Saved entries:

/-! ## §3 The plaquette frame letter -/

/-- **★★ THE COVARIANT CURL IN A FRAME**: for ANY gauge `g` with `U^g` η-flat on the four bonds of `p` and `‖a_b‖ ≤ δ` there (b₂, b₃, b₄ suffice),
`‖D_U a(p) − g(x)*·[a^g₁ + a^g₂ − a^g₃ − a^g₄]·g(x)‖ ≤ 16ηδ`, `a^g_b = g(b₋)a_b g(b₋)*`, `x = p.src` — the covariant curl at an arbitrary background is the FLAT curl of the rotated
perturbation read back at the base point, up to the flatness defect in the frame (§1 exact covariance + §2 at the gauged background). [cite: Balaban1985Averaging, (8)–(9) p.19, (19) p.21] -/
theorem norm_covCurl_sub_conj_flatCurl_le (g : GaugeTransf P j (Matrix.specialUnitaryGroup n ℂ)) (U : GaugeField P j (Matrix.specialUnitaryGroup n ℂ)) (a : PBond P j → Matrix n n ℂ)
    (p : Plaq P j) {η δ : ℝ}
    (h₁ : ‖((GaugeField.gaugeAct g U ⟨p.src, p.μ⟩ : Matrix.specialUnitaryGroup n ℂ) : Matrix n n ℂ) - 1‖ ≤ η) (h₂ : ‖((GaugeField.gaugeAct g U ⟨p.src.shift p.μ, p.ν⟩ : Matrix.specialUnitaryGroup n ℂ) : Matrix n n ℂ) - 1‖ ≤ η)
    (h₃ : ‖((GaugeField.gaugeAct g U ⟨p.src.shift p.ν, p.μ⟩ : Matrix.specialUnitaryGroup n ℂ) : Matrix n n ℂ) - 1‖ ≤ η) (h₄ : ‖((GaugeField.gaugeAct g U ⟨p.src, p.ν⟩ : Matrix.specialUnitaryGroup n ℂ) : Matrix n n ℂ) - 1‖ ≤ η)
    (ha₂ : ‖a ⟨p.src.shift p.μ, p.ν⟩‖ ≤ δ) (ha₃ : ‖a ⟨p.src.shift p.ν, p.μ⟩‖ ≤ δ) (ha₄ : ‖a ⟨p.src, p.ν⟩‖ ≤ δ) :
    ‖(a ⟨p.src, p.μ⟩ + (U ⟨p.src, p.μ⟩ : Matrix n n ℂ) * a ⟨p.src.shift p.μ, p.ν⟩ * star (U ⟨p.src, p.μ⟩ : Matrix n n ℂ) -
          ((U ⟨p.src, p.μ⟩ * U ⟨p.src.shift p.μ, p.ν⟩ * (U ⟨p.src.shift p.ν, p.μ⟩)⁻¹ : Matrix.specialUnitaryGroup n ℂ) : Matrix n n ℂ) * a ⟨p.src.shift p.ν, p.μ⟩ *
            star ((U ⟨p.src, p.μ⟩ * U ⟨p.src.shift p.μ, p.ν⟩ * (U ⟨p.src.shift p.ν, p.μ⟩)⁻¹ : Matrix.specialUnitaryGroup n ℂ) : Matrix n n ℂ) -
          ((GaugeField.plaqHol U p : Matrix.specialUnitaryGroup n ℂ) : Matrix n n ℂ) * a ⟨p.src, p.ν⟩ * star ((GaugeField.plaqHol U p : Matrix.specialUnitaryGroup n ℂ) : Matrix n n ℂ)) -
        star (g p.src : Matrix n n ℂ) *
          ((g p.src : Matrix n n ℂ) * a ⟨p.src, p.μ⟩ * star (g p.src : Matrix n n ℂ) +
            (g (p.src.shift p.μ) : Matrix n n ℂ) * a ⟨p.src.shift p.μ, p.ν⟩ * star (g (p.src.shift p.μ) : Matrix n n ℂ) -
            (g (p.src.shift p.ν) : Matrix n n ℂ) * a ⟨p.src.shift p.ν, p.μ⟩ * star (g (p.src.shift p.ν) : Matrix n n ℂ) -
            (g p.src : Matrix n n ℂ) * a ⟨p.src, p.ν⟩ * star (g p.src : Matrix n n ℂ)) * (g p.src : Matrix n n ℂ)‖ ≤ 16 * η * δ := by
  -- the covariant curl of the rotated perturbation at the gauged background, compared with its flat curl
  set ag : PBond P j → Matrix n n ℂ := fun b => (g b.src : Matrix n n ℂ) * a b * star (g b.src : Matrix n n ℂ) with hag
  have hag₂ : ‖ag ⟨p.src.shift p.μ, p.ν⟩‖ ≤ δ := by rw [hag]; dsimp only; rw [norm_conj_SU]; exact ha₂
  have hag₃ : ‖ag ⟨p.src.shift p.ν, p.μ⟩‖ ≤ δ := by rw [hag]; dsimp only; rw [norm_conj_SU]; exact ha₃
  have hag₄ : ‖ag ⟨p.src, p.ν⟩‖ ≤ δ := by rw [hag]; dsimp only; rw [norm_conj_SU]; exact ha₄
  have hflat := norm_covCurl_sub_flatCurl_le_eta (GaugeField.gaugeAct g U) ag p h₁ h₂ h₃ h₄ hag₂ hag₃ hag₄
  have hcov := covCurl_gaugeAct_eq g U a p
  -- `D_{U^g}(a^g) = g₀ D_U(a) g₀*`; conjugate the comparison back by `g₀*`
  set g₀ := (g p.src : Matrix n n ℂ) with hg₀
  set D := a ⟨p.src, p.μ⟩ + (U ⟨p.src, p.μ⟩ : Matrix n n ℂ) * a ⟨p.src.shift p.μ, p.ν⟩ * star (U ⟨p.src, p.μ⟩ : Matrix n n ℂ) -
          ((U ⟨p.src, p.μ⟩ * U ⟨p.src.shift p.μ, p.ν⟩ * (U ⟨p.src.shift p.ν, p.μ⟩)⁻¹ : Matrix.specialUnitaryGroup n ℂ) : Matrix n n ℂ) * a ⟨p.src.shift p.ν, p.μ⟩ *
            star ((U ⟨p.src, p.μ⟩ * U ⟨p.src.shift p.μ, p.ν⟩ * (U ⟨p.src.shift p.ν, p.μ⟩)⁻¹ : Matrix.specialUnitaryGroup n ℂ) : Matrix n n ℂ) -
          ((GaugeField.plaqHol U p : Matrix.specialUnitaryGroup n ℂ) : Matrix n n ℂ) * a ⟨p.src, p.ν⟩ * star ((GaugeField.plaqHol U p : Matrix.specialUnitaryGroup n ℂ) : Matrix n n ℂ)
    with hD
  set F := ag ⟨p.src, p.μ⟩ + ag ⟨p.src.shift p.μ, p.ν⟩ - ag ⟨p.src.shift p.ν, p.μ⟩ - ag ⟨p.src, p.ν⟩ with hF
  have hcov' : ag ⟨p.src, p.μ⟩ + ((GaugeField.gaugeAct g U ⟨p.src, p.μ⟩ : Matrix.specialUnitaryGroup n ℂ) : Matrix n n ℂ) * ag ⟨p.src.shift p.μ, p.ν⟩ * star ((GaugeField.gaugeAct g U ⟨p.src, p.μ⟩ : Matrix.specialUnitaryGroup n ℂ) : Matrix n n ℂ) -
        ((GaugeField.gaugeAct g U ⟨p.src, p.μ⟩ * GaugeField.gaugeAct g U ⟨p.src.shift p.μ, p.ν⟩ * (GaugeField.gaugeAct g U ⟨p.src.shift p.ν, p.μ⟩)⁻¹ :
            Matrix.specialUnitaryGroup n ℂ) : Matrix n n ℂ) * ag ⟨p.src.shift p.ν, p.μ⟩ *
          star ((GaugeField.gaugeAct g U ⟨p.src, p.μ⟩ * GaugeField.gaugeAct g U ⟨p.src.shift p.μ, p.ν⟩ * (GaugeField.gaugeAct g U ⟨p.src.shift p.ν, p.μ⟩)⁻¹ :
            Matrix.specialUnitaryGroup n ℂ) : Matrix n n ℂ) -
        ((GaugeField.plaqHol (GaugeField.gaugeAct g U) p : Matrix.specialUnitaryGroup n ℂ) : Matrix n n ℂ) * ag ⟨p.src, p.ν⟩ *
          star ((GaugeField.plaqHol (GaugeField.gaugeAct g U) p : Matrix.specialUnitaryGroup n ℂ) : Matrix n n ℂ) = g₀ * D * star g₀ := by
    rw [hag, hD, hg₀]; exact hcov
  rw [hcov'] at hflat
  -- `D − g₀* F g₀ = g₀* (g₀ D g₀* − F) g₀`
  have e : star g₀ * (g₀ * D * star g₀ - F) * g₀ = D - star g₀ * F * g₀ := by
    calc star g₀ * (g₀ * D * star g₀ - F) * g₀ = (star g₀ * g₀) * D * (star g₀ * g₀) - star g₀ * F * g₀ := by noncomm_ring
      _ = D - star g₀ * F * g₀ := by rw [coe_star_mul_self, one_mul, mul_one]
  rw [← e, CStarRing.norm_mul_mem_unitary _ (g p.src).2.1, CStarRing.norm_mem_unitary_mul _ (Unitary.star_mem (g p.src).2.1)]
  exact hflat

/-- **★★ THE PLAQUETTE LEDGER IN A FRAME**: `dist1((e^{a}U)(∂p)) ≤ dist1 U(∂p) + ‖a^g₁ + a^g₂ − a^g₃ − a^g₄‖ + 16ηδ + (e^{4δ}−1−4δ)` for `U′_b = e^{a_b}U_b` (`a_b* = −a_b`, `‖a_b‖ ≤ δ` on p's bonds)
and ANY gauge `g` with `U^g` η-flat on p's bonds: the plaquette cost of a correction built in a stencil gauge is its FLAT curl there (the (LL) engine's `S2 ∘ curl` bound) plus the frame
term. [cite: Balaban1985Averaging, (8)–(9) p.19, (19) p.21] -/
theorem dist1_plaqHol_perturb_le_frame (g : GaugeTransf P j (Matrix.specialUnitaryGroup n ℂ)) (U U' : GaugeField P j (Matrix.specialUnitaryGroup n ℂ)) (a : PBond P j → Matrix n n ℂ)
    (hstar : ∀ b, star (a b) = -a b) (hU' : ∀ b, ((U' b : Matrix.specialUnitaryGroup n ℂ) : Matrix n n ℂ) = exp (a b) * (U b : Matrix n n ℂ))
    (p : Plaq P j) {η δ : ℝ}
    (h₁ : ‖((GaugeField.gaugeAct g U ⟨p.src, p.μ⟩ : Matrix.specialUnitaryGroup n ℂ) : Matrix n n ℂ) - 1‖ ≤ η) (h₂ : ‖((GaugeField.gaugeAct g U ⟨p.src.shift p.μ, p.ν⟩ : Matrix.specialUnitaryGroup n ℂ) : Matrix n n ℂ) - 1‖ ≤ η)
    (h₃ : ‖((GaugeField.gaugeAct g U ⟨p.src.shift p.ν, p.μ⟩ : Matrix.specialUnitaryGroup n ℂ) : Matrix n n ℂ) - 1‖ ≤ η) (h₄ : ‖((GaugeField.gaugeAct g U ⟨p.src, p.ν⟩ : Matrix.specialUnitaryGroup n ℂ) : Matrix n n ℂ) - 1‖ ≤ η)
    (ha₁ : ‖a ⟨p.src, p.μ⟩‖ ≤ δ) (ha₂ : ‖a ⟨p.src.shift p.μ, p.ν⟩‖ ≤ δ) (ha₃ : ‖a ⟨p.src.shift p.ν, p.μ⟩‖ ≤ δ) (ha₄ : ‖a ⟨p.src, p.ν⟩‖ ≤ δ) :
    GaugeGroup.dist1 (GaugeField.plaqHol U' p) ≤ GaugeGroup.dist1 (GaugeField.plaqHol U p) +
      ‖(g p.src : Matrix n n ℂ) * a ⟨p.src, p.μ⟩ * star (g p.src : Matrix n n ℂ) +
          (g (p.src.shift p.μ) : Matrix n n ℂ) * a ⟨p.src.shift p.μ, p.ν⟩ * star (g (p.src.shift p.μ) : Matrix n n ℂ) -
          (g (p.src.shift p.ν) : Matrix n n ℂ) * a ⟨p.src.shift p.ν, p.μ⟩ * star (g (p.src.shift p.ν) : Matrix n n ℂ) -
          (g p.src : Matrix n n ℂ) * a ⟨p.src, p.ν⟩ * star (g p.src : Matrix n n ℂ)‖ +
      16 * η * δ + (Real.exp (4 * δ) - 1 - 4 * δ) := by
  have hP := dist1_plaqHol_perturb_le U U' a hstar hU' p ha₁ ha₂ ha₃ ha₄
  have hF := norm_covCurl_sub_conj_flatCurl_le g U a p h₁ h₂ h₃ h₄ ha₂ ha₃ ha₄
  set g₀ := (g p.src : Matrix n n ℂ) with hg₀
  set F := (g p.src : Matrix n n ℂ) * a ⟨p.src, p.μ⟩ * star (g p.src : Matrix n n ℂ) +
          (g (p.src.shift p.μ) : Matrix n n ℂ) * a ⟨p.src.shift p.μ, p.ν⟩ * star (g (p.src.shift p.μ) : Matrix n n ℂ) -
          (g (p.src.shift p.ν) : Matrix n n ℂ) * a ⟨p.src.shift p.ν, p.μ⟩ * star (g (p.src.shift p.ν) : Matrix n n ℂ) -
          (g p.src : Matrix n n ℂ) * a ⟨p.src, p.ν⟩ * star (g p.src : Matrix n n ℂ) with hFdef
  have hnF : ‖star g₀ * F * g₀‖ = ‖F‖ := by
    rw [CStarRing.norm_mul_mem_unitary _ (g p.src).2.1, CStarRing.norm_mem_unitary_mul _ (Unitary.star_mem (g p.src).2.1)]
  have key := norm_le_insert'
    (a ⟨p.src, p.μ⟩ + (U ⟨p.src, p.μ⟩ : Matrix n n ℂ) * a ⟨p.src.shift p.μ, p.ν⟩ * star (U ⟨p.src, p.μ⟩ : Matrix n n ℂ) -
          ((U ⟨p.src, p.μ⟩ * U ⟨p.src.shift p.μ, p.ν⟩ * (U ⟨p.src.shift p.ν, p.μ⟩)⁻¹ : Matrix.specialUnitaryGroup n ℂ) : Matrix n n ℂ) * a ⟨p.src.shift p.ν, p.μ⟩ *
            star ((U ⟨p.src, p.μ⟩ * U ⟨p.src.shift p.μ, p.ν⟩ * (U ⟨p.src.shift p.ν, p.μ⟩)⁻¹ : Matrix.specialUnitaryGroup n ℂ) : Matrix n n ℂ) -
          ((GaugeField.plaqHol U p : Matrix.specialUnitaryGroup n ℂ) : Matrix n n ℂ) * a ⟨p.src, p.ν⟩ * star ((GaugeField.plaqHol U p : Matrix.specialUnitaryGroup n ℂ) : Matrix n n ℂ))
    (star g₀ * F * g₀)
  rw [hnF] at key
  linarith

Required work:
Among the lines above, repeat exactly those from the line with "have e : star" to the line with "on p's bonds)", counting both ends.

Answer to this problem:
  have e : star g₀ * (g₀ * D * star g₀ - F) * g₀ = D - star g₀ * F * g₀ := by
    calc star g₀ * (g₀ * D * star g₀ - F) * g₀ = (star g₀ * g₀) * D * (star g₀ * g₀) - star g₀ * F * g₀ := by noncomm_ring
      _ = D - star g₀ * F * g₀ := by rw [coe_star_mul_self, one_mul, mul_one]
  rw [← e, CStarRing.norm_mul_mem_unitary _ (g p.src).2.1, CStarRing.norm_mem_unitary_mul _ (Unitary.star_mem (g p.src).2.1)]
  exact hflat

/-- **★★ THE PLAQUETTE LEDGER IN A FRAME**: `dist1((e^{a}U)(∂p)) ≤ dist1 U(∂p) + ‖a^g₁ + a^g₂ − a^g₃ − a^g₄‖ + 16ηδ + (e^{4δ}−1−4δ)` for `U′_b = e^{a_b}U_b` (`a_b* = −a_b`, `‖a_b‖ ≤ δ` on p's bonds)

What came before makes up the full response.